#### PROBLEM STATEMENT
In the entries below, find the line with "[← mul_assoc, hvu]" and the line with "have h2 : Commute (x'"; give again those lines and every line between them, exactly.
STORED DATA: Begin
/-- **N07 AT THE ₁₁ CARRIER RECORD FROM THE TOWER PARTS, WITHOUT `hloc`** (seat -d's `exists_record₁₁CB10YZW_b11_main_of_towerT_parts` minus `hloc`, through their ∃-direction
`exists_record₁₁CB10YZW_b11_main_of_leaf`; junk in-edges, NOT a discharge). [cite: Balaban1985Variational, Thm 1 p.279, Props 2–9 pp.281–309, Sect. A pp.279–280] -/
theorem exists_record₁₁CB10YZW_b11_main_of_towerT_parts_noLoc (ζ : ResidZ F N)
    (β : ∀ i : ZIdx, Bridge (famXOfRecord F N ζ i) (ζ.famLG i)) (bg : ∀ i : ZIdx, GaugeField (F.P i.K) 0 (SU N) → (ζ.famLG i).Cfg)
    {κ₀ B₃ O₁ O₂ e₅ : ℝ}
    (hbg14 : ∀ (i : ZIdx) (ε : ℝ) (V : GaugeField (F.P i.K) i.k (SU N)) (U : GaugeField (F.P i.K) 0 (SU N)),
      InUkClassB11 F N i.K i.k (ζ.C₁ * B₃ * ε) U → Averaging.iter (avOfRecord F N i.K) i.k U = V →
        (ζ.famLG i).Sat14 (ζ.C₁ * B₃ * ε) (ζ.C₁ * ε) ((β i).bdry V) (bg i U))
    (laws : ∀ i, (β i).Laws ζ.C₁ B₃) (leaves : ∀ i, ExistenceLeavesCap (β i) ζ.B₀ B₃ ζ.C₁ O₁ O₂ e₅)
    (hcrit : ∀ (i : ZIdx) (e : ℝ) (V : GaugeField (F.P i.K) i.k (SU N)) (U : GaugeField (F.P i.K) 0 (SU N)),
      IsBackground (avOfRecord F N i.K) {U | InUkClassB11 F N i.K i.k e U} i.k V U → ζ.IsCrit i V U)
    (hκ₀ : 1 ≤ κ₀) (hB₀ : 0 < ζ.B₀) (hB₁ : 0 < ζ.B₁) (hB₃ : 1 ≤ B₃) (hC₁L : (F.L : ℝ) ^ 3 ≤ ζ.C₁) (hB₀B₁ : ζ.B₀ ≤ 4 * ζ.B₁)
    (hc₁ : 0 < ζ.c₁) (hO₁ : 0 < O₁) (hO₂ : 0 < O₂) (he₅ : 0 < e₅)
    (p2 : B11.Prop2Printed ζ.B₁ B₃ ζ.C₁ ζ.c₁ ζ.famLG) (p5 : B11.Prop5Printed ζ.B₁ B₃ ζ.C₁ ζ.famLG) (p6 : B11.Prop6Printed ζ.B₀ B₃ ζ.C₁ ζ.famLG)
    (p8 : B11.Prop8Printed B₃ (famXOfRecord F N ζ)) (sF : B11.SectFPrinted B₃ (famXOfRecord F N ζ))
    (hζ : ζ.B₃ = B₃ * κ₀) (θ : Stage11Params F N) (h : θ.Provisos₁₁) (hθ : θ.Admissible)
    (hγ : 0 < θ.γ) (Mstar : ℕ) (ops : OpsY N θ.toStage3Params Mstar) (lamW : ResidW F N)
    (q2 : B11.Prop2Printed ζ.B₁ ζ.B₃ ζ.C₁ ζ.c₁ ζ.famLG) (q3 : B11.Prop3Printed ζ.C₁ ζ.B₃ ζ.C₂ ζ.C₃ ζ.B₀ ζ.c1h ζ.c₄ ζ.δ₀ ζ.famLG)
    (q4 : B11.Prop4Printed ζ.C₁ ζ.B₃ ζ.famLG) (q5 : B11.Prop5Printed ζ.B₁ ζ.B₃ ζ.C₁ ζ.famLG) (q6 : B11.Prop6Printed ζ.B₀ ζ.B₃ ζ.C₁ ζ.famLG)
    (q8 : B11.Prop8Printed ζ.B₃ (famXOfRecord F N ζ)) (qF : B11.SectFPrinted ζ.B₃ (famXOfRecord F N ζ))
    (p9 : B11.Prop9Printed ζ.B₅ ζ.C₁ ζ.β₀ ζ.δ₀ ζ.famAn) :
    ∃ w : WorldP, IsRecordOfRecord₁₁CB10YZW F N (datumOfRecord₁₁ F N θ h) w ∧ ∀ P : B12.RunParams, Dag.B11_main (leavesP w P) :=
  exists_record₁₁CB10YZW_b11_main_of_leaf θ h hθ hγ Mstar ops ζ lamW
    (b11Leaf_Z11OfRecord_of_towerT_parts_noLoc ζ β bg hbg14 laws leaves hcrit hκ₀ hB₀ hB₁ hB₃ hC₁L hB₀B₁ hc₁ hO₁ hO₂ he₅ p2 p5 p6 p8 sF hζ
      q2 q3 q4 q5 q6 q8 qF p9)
STORED DATA: End
STORED DATA: Begin
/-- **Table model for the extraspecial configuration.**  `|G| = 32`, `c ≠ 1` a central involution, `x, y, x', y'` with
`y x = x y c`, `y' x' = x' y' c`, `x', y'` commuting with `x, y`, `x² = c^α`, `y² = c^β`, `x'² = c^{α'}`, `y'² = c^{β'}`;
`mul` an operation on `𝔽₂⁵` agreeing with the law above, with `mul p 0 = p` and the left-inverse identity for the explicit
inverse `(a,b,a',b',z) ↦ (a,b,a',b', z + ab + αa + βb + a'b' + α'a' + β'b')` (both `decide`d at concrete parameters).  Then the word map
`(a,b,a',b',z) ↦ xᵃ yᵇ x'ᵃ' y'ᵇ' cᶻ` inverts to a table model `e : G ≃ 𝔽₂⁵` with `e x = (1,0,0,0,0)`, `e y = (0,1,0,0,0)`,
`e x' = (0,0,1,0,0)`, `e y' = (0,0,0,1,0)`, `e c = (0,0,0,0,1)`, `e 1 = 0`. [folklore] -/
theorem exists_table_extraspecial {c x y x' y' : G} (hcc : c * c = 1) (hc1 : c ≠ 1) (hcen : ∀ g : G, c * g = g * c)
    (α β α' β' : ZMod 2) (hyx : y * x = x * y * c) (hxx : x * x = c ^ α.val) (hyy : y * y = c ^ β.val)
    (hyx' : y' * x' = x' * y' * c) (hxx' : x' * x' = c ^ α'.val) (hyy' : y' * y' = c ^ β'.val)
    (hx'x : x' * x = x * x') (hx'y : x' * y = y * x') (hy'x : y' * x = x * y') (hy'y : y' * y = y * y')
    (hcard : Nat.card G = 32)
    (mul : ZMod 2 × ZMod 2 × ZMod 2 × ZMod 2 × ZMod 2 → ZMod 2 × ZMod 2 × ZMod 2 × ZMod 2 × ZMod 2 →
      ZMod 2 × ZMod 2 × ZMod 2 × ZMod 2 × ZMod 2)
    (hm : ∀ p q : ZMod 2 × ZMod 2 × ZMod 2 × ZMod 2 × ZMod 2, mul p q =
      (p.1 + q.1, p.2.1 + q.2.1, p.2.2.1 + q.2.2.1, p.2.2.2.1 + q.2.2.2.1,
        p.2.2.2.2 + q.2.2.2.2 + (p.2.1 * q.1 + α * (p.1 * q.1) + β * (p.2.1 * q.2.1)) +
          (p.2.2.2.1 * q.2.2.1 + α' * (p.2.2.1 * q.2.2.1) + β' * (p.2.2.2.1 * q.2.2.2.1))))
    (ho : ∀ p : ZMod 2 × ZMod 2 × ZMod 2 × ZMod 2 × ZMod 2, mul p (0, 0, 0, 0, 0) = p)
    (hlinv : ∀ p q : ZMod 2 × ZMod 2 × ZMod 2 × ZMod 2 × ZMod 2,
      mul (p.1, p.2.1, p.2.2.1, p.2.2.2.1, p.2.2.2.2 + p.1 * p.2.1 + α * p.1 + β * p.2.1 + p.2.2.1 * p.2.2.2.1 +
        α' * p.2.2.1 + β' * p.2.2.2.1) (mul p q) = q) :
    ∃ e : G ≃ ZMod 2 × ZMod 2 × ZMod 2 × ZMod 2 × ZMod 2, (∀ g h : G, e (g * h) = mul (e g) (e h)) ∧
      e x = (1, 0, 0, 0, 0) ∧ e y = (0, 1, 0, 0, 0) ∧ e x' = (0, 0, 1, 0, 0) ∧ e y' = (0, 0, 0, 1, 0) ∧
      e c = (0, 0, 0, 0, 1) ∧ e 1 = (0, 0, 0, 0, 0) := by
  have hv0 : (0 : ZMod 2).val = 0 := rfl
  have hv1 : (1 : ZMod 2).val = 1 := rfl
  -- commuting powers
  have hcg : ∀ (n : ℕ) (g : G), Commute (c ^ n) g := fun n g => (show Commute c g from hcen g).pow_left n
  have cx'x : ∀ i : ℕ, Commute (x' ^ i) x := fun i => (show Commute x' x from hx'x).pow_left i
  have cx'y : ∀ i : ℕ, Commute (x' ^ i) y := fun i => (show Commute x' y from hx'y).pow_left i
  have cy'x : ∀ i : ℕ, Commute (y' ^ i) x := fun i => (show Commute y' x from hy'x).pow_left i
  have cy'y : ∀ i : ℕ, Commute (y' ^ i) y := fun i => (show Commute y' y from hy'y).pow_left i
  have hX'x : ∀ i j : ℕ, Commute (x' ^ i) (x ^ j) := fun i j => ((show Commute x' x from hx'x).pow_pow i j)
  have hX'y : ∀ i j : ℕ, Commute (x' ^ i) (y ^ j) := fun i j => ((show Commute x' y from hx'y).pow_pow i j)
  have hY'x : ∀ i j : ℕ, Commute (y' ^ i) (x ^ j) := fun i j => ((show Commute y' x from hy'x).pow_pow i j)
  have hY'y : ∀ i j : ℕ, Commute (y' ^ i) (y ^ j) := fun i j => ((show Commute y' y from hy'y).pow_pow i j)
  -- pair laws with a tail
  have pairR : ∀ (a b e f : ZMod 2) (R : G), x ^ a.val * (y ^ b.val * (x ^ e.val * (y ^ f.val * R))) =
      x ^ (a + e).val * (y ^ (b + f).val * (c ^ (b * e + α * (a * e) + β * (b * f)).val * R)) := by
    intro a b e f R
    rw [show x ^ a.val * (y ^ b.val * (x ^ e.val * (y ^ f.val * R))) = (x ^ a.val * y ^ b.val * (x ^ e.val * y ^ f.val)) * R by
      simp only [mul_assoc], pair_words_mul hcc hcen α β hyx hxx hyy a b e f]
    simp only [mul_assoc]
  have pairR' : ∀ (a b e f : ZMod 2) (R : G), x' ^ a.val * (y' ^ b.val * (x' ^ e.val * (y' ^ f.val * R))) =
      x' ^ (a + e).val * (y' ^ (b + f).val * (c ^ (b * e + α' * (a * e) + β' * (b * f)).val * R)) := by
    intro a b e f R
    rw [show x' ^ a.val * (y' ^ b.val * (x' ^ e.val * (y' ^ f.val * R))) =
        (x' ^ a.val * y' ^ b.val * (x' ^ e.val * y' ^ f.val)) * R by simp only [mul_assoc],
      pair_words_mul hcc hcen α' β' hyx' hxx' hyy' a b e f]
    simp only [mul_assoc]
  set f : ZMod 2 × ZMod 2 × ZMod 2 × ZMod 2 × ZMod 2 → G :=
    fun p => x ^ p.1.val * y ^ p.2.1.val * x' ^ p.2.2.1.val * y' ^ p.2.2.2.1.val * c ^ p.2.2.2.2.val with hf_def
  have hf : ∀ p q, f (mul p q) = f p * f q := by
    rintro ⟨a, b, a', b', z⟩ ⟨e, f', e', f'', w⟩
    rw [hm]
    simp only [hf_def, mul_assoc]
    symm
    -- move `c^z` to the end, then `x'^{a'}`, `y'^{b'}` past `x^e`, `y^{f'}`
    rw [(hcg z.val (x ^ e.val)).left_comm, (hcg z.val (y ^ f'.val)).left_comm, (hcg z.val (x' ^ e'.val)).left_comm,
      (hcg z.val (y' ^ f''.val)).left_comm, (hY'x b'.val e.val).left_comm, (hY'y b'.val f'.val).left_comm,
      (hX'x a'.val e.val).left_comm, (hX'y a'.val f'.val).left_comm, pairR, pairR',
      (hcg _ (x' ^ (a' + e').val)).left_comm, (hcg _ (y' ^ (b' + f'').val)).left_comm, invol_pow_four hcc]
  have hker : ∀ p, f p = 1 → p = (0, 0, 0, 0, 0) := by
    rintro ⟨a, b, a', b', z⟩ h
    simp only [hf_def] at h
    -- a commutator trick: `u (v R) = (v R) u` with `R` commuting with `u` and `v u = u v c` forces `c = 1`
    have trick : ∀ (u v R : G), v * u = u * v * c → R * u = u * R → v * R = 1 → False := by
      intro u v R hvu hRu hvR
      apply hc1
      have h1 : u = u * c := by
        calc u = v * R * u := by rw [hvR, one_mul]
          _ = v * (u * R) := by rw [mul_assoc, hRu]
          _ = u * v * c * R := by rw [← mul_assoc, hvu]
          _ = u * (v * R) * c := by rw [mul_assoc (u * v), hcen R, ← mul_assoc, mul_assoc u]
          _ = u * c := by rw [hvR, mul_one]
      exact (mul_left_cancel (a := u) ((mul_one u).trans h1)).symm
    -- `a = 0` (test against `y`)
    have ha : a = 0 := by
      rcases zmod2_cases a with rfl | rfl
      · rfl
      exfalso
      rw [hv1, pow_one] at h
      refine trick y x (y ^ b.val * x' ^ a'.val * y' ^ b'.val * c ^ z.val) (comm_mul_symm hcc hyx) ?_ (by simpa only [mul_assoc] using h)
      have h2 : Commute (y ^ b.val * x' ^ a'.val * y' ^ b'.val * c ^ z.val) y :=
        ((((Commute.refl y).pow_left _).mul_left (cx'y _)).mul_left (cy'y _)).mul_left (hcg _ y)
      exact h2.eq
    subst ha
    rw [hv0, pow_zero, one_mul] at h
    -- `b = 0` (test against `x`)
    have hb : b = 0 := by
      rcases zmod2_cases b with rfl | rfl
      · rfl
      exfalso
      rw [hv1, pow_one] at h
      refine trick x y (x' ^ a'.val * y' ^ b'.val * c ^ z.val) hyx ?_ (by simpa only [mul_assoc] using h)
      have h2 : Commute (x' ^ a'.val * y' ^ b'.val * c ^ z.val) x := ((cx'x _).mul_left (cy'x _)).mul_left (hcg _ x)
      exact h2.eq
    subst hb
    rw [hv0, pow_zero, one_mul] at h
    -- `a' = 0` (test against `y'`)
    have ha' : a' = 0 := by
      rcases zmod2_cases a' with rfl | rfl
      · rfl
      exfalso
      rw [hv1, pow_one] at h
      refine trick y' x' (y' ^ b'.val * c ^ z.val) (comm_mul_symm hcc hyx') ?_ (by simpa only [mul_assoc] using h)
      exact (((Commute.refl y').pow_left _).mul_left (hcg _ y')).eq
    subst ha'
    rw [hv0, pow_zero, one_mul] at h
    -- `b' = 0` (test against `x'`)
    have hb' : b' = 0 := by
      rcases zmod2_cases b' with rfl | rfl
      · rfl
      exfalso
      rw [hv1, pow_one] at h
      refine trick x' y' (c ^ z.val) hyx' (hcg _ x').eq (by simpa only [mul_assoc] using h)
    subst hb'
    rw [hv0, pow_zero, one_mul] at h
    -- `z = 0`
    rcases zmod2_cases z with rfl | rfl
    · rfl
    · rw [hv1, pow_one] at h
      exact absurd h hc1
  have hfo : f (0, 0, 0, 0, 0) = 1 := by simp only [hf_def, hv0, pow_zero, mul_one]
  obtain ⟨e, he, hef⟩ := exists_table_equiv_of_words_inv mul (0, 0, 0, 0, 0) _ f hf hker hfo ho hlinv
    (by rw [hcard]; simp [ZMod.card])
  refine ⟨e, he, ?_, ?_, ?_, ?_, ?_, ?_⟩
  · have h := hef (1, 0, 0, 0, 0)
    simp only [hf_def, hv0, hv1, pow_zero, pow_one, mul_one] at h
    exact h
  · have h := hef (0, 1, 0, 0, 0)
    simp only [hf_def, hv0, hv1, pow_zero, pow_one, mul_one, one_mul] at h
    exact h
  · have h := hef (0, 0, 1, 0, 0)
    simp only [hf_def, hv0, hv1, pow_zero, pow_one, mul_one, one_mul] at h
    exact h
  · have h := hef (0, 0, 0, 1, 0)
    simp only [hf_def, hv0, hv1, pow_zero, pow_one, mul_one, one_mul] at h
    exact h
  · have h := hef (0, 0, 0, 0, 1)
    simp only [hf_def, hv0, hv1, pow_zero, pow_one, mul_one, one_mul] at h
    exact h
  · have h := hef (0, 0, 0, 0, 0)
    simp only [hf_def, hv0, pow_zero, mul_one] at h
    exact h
STORED DATA: End
#### EXERCISE RESULT
          _ = u * v * c * R := by rw [← mul_assoc, hvu]
          _ = u * (v * R) * c := by rw [mul_assoc (u * v), hcen R, ← mul_assoc, mul_assoc u]
          _ = u * c := by rw [hvR, mul_one]
      exact (mul_left_cancel (a := u) ((mul_one u).trans h1)).symm
    -- `a = 0` (test against `y`)
    have ha : a = 0 := by
      rcases zmod2_cases a with rfl | rfl
      · rfl
      exfalso
      rw [hv1, pow_one] at h
      refine trick y x (y ^ b.val * x' ^ a'.val * y' ^ b'.val * c ^ z.val) (comm_mul_symm hcc hyx) ?_ (by simpa only [mul_assoc] using h)
      have h2 : Commute (y ^ b.val * x' ^ a'.val * y' ^ b'.val * c ^ z.val) y :=
        ((((Commute.refl y).pow_left _).mul_left (cx'y _)).mul_left (cy'y _)).mul_left (hcg _ y)
      exact h2.eq
    subst ha
    rw [hv0, pow_zero, one_mul] at h
    -- `b = 0` (test against `x`)
    have hb : b = 0 := by
      rcases zmod2_cases b with rfl | rfl
      · rfl
      exfalso
      rw [hv1, pow_one] at h
      refine trick x y (x' ^ a'.val * y' ^ b'.val * c ^ z.val) hyx ?_ (by simpa only [mul_assoc] using h)
      have h2 : Commute (x' ^ a'.val * y' ^ b'.val * c ^ z.val) x := ((cx'x _).mul_left (cy'x _)).mul_left (hcg _ x)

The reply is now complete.